### WHAT YOU SHOULD DO
Taking the line with "(hsol.contDiff_u (mem_Ioi.2 ht0))" as the first and the line with "(Real.smoothTransition (2 - q.2" as the last, set down exactly every line in that range from the entries below, and no more.

*** SUPPLIED RECORDS ***

/-- **The total-enstrophy law in strip form**: `∫∫ ω(t)² ≤ e^{t−s} ∫∫ ω(s)²` for `0 < s ≤ t` along a tailed classical
solution (`enstrophyCeiling_cutoff_level` for every `R ≥ 1`, then `R → ∞` by `enstrophyCeiling_cutoff_limit`).
[folklore] -/
theorem enstrophyCeiling_strip_law (hsol : IsStretchedLayerNSSolutionOn (Ioi 0) ν 1 1 L u v p) (hν : 0 < ν)
    (hL : 0 < L) (htails : ∀ a b : ℝ, 0 < a → a < b → ExpTails (Icc a b) u v) {s t : ℝ} (hs : 0 < s)
    (hst : s ≤ t) :
    ∫ q in Ioc 0 L ×ˢ univ, vorticity (u t) (v t) q.1 q.2 ^ 2 ≤
      Real.exp (t - s) * ∫ q in Ioc 0 L ×ˢ univ, vorticity (u s) (v s) q.1 q.2 ^ 2 := by
  rcases hst.eq_or_lt with rfl | hst'
  · rw [sub_self, Real.exp_zero, one_mul]
  obtain ⟨C, k, hk, hCk⟩ := htails (s / 2) (t + 1) (by positivity) (by linarith)
  have hST : ∀ τ ∈ Icc (s / 2) (t + 1), SliceTails C k (u τ) (v τ) := fun τ hτ => (hCk τ hτ).1
  obtain ⟨Cσ, hCσ0, hCσ⟩ := kato_smoothTransition_deriv_bound
  have ht0 : 0 < t := hs.trans hst'
  have hlim_t := enstrophyCeiling_cutoff_limit (L := L) hk (hST t ⟨by linarith, by linarith⟩)
    (hsol.contDiff_u (mem_Ioi.2 ht0)) (hsol.contDiff_v (mem_Ioi.2 ht0))
  have hlim_s := enstrophyCeiling_cutoff_limit (L := L) hk (hST s ⟨by linarith, by linarith⟩)
    (hsol.contDiff_u (mem_Ioi.2 hs)) (hsol.contDiff_v (mem_Ioi.2 hs))
  set c₀ : ℝ := 2 * Cσ * C ^ 2 * (2 * (∫ q in Ioc 0 L ×ˢ univ, (C + |q.2|) * Real.exp (-k * |q.2|)) +
    4 * ν * Cσ * (∫ q in Ioc 0 L ×ˢ univ, Real.exp (-k * |q.2|)) +
    4 * ν * ∫ q in Ioc 0 L ×ˢ univ, Real.exp (-k * |q.2|)) with hc₀
  have hlim_rhs : Tendsto (fun R : ℝ => (∫ q in Ioc 0 L ×ˢ univ, vorticity (u s) (v s) q.1 q.2 ^ 2 *
      (Real.smoothTransition (2 - q.2 / R) * Real.smoothTransition (2 + q.2 / R)) ^ 2) * Real.exp (t - s) +
      c₀ / R * (Real.exp (t - s) - 1)) atTop
      (𝓝 (Real.exp (t - s) * ∫ q in Ioc 0 L ×ˢ univ, vorticity (u s) (v s) q.1 q.2 ^ 2)) := by
    have h := (hlim_s.mul_const (Real.exp (t - s))).add
      (((tendsto_const_nhds (x := c₀)).div_atTop tendsto_id).mul_const (Real.exp (t - s) - 1))
    rw [zero_mul, add_zero, mul_comm] at h
    exact h
  refine le_of_tendsto_of_tendsto hlim_t hlim_rhs ?_
  filter_upwards [eventually_ge_atTop (1:ℝ)] with R hR
  exact enstrophyCeiling_cutoff_level hsol hν hL hs hst' hk hST hCσ0 hCσ hR

end StripLaw

/-! ## The registered sub-goal -/

section Main

/-- **Total-enstrophy law and finite-window dissipation ceiling (registered sub-goal `enstrophy_window_ceiling` of
line `FirstLemmasR2K4`).** For every classical solution of the stretched two-dimensional Navier–Stokes layer class on
`(0, ∞)` (`ν, L > 0`) with uniform exponential shear tails on compact time intervals and all `0 < s ≤ t`:
`Ω(t) ≤ e^{t−s}Ω(s)` for the total enstrophy `Ω = ∫_{(0,L]}∫_ℝ ω²` of a period strip (the enstrophy law
`Ω′ = Ω − 2νP ≤ Ω`, `enstrophyCeiling_strip_law`, with Fubini), and the window `(s, t]` dissipates at most
`∫⁻_{(s,t]} D ≤ ofReal ((ν/L)(e^{t−s} − 1)Ω(s))`, since `D(τ) = (ν/L)∫∫|∇(u,v)|² = (ν/L)Ω(τ) ≤ (ν/L)e^{τ−s}Ω(s)`
(`layerDissipation_eq_ofReal`, `kato_integral_gradSq_eq_enstrophy`) integrates to `(ν/L)Ω(s)(e^{t−s} − 1)`.
[folklore] -/
theorem enstrophy_window_ceiling : ∀ (ν L : ℝ), 0 < ν → 0 < L → ∀ (u v p : ℝ → ℝ → ℝ → ℝ), IsStretchedLayerNSSolutionOn (Ioi 0) ν 1 1 L u v p → (∀ a b : ℝ, 0 < a → a < b → ExpTails (Icc a b) u v) → ∀ s t : ℝ, 0 < s → s ≤ t → (∫ x in Ioc 0 L, ∫ y, vorticity (u t) (v t) x y ^ 2) ≤ Real.exp (t - s) * (∫ x in Ioc 0 L, ∫ y, vorticity (u s) (v s) x y ^ 2) ∧ ∫⁻ τ in Ioc s t, layerDissipation ν L (u τ) (v τ) ≤ ENNReal.ofReal (ν / L * (Real.exp (t - s) - 1) * ∫ x in Ioc 0 L, ∫ y, vorticity (u s) (v s) x y ^ 2) := by
  intro ν L hν hL u v p hsol htails s t hs hst
  have hνL : 0 ≤ ν / L := div_nonneg hν.le hL.le
  -- slice facts at a time `τ > 0`: Fubini for `ω²`, and the dissipation as the real number `(ν/L)∫∫ω²`
  have hfacts : ∀ τ : ℝ, 0 < τ →
      (∫ x in Ioc 0 L, ∫ y, vorticity (u τ) (v τ) x y ^ 2) =
        ∫ q in Ioc 0 L ×ˢ univ, vorticity (u τ) (v τ) q.1 q.2 ^ 2 ∧
      layerDissipation ν L (u τ) (v τ) =
        ENNReal.ofReal (ν / L * ∫ q in Ioc 0 L ×ˢ univ, vorticity (u τ) (v τ) q.1 q.2 ^ 2) := by
    intro τ hτ
    obtain ⟨C, k, hk, hCk⟩ := htails (τ / 2) (τ + 1) (by positivity) (by linarith)
    have hτI : τ ∈ Icc (τ / 2) (τ + 1) := ⟨by linarith, by linarith⟩
    have hT : SliceTails C k (u τ) (v τ) := (hCk τ hτI).1
    have hτ' : τ ∈ Ioi (0:ℝ) := hτ
    have hu2 := hsol.contDiff_u hτ'
    have hv2 := hsol.contDiff_v hτ'
    refine ⟨integral_iterated_eq_strip (enstrophyCeiling_integrableOn_sq hk hT hu2 hv2), ?_⟩
    have hTd : ∀ x y, |deriv (fun r => u r x y) τ| + |deriv (fun r => v r x y) τ| ≤ C * Real.exp (-k * |y|) := by
      intro x y
      have h1 := (hCk τ hτI).2 x y
      rwa [dT_of_isOpen isOpen_Ioi u hτ', dT_of_isOpen isOpen_Ioi v hτ'] at h1
    have hsl := stub_strainWorkIdentity_slice ν L τ C k u v p hL hτ hk hsol hT hTd
    have h1 : ContDiff ℝ 1 (fun q : ℝ × ℝ => u τ q.1 q.2) := hu2.of_le one_le_two
    have h2 : ContDiff ℝ 1 (fun q : ℝ × ℝ => v τ q.1 q.2) := hv2.of_le one_le_two
    rw [layerDissipation_eq_ofReal hνL (((((continuous_dX h1).pow 2).add ((continuous_dY h1).pow 2)).add
      ((continuous_dX h2).pow 2)).add ((continuous_dY h2).pow 2)) hsl.2.2.1,
      kato_integral_gradSq_eq_enstrophy hL hk hT hu2 hv2 (hsol.divFree τ hτ') (hsol.periodic_u τ hτ')
        (hsol.periodic_v τ hτ')]
  have ht : 0 < t := hs.trans_le hst
  set Ωs : ℝ := ∫ q in Ioc 0 L ×ˢ univ, vorticity (u s) (v s) q.1 q.2 ^ 2 with hΩs
  have hΩs0 : 0 ≤ Ωs := setIntegral_nonneg (measurableSet_Ioc.prod MeasurableSet.univ) fun q _ => sq_nonneg _
  rw [(hfacts t ht).1, (hfacts s hs).1]
  refine ⟨enstrophyCeiling_strip_law hsol hν hL htails hs hst, ?_⟩
  -- pointwise on `(s, t]`: `D(τ) = (ν/L)Ω(τ) ≤ (ν/L)Ω(s)e^{τ−s}`
  have hpt : ∀ τ ∈ Ioc s t, layerDissipation ν L (u τ) (v τ) ≤ ENNReal.ofReal (ν / L * Ωs * Real.exp (τ - s)) := by
    intro τ hτ
    rw [(hfacts τ (hs.trans hτ.1)).2]
    refine ENNReal.ofReal_le_ofReal ?_
    calc ν / L * ∫ q in Ioc 0 L ×ˢ univ, vorticity (u τ) (v τ) q.1 q.2 ^ 2 ≤ ν / L * (Real.exp (τ - s) * Ωs) :=
          mul_le_mul_of_nonneg_left (enstrophyCeiling_strip_law hsol hν hL htails hs hτ.1.le) hνL
      _ = ν / L * Ωs * Real.exp (τ - s) := by ring
  -- integrate over `(s, t]` in `ℝ≥0∞`
  have hI : IntegrableOn (fun τ => ν / L * Ωs * Real.exp (τ - s)) (Ioc s t) :=
    ((continuous_const.mul (Real.continuous_exp.comp (continuous_id.sub continuous_const))).integrableOn_Icc).mono_set
      Ioc_subset_Icc_self
  have hval : ∫ τ in Ioc s t, ν / L * Ωs * Real.exp (τ - s) = ν / L * (Real.exp (t - s) - 1) * Ωs := by
    rw [integral_const_mul, ← intervalIntegral.integral_of_le hst]
    simp only [intervalIntegral.integral_comp_sub_right, integral_exp, sub_self, Real.exp_zero]
    ring
  calc ∫⁻ τ in Ioc s t, layerDissipation ν L (u τ) (v τ)
      ≤ ∫⁻ τ in Ioc s t, ENNReal.ofReal (ν / L * Ωs * Real.exp (τ - s)) := setLIntegral_mono' measurableSet_Ioc hpt
    _ = ENNReal.ofReal (∫ τ in Ioc s t, ν / L * Ωs * Real.exp (τ - s)) :=
        (ofReal_integral_eq_lintegral_ofReal hI (Eventually.of_forall fun τ => by
          simp only [Pi.zero_apply]; exact mul_nonneg (mul_nonneg hνL hΩs0) (Real.exp_pos _).le)).symm
    _ = ENNReal.ofReal (ν / L * (Real.exp (t - s) - 1) * Ωs) := by rw [hval]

*** End of SUPPLIED RECORDS ***

### OUTPUT FOR THIS EXERCISE
    (hsol.contDiff_u (mem_Ioi.2 ht0)) (hsol.contDiff_v (mem_Ioi.2 ht0))
  have hlim_s := enstrophyCeiling_cutoff_limit (L := L) hk (hST s ⟨by linarith, by linarith⟩)
    (hsol.contDiff_u (mem_Ioi.2 hs)) (hsol.contDiff_v (mem_Ioi.2 hs))
  set c₀ : ℝ := 2 * Cσ * C ^ 2 * (2 * (∫ q in Ioc 0 L ×ˢ univ, (C + |q.2|) * Real.exp (-k * |q.2|)) +
    4 * ν * Cσ * (∫ q in Ioc 0 L ×ˢ univ, Real.exp (-k * |q.2|)) +
    4 * ν * ∫ q in Ioc 0 L ×ˢ univ, Real.exp (-k * |q.2|)) with hc₀
  have hlim_rhs : Tendsto (fun R : ℝ => (∫ q in Ioc 0 L ×ˢ univ, vorticity (u s) (v s) q.1 q.2 ^ 2 *
      (Real.smoothTransition (2 - q.2 / R) * Real.smoothTransition (2 + q.2 / R)) ^ 2) * Real.exp (t - s) +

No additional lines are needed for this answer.